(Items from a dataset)
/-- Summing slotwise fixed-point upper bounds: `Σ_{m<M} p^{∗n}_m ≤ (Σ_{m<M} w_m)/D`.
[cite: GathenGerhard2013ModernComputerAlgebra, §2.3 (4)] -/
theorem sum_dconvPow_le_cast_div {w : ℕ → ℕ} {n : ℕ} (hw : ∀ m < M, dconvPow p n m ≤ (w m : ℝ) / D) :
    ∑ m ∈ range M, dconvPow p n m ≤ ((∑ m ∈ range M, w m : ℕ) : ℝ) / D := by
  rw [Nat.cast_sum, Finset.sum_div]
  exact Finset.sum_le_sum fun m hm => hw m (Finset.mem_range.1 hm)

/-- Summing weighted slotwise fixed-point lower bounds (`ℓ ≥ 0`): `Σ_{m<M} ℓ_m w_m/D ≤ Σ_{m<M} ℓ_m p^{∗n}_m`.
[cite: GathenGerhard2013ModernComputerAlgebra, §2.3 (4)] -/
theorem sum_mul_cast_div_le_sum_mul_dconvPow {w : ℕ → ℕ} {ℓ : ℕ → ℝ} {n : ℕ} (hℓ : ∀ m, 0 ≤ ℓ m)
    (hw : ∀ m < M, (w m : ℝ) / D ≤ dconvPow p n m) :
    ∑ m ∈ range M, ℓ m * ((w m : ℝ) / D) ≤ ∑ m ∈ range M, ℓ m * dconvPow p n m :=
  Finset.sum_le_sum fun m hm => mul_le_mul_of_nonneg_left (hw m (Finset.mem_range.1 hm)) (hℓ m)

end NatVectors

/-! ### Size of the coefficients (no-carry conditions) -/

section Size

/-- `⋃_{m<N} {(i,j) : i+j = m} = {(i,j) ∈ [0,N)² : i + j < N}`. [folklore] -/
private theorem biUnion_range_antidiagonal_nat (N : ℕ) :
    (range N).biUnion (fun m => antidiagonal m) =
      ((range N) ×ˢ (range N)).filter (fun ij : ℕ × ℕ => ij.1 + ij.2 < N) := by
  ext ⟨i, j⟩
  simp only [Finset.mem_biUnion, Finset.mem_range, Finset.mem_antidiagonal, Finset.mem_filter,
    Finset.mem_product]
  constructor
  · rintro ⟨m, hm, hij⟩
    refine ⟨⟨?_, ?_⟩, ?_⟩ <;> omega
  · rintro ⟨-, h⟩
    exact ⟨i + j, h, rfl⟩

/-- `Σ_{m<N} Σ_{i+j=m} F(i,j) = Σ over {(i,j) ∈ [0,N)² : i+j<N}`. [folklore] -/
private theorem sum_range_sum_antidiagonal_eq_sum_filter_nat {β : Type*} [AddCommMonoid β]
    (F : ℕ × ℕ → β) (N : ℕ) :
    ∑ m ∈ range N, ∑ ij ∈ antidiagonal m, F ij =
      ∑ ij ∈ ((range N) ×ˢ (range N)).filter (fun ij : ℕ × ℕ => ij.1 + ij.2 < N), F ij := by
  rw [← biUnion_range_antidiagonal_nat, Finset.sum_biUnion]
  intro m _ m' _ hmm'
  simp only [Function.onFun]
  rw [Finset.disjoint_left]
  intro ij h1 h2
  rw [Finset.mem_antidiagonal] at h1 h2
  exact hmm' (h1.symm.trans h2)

== What you should do ==
Starting with the line that contains "rw [Finset.mem_antidiagonal] at h1 h2", print every line through the end of the entries above exactly as written, both boundary lines included, and nothing else.

== Exercise solution ==
  rw [Finset.mem_antidiagonal] at h1 h2
  exact hmm' (h1.symm.trans h2)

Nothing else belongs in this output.